Table 6. Deformation of different earthquake intensities conditions (unit: mm).

Different Peak Acceleration	Calculating Method	Side Wall A	Middle Column C	Middle Column E	Deformation Error
0.05 g	TRDM	14.23	14.01	13.64	21%
	THAM	17.12	17.26	17.37	-
	IRDM	18.82	18.46	18.39	10%
0.10 g	TRDM	28.33	27.76	26.95	22%
	THAM	34.25	34.53	34.73	-
	IRDM	37.82	37.47	37.33	10%
0.20 g	TRDM	57.23	56.35	55.51	20%
	THAM	68.54	69.06	69.46	-
	IRDM	74.88	74.57	75.03	9%
0.40 g	TRDM	113.32	109.88	109.91	21%
	THAM	137.01	138.12	138.94	-
	IRDM	146.76	148.62	147.06	8%

. The deformation error is defined as the ratio of the difference between the numerical results calculated via the response displacement method and the time-history method to the numerical results calculated via the time-history method, the result is a positive number, same as below.

It can be clearly seen from Table 3 and Table 4 that under the action of different seismic waves, the calculation results of the traditional response displacement method and the time-history analysis method are quite different, and the calculation results of the traditional response displacement method are generally smaller than the results of the time-history analysis method.
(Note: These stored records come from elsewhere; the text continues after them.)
/-- The notion of classical solution on `S × T^d` only depends on the values of the velocity and
of the force at times `t ∈ S` (one-sided time derivatives within `S` see only values on `S`,
`derivWithin_congr`; all other terms are slice-wise). Used to package fields defined by cases in
time, e.g. a smooth solution on `[0, T₁)` extended by zero afterwards. [folklore] -/
theorem _root_.Literature.Analysis.FunctionSpaces.Torus.IsClassicalNSSolutionOn.congr
    (h : FunctionSpaces.Torus.IsClassicalNSSolutionOn S ν f u p) (hu : ∀ t ∈ S, u' t = u t)
    (hf : ∀ t ∈ S, f' t = f t) : FunctionSpaces.Torus.IsClassicalNSSolutionOn S ν f' u' p where
  smooth_velocity := by
    refine (h.smooth_velocity).congr fun z hz => ?_
    obtain ⟨t, y⟩ := z
    rw [FunctionSpaces.Torus.stLift_apply, FunctionSpaces.Torus.stLift_apply, hu t (mem_prod.1 hz).1]
  smooth_pressure := h.smooth_pressure
  momentum t ht x := by
    have h1 : FunctionSpaces.Torus.timeDerivWithin S u' t x = FunctionSpaces.Torus.timeDerivWithin S u t x :=
      derivWithin_congr (fun s hs => by rw [hu s hs]) (by rw [hu t ht])
    rw [h1, hu t ht, hf t ht]
    exact h.momentum t ht x
  divFree t ht := by
    rw [hu t ht]
    exact h.divFree t ht

end Congr

/-! ## Weak solutions through a singular time -/

section Singular

variable {T₁ T ν C : ℝ} {f u : ℝ → UnitAddTorus d → EuclideanSpace ℝ d}
  {p : ℝ → UnitAddTorus d → ℝ}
The maximum error of structural deformation is 25%, and the bending moment error at the middle column E is greater. Because the improved response displacement method considers the additional seismic load of the upper structure under the seismic action, the calculation results are closer to the real situation, the results of the improved response displacement method and the time-history analysis method are closer, with a maximum error of about 10%.

Meanwhile, under the action of near-field seismic waves and far-field seismic waves, the calculation results of the improved response displacement method are close to the results of the time-history analysis method, so the improved response displacement method can also provide high accuracy for the action of different types of ground shaking.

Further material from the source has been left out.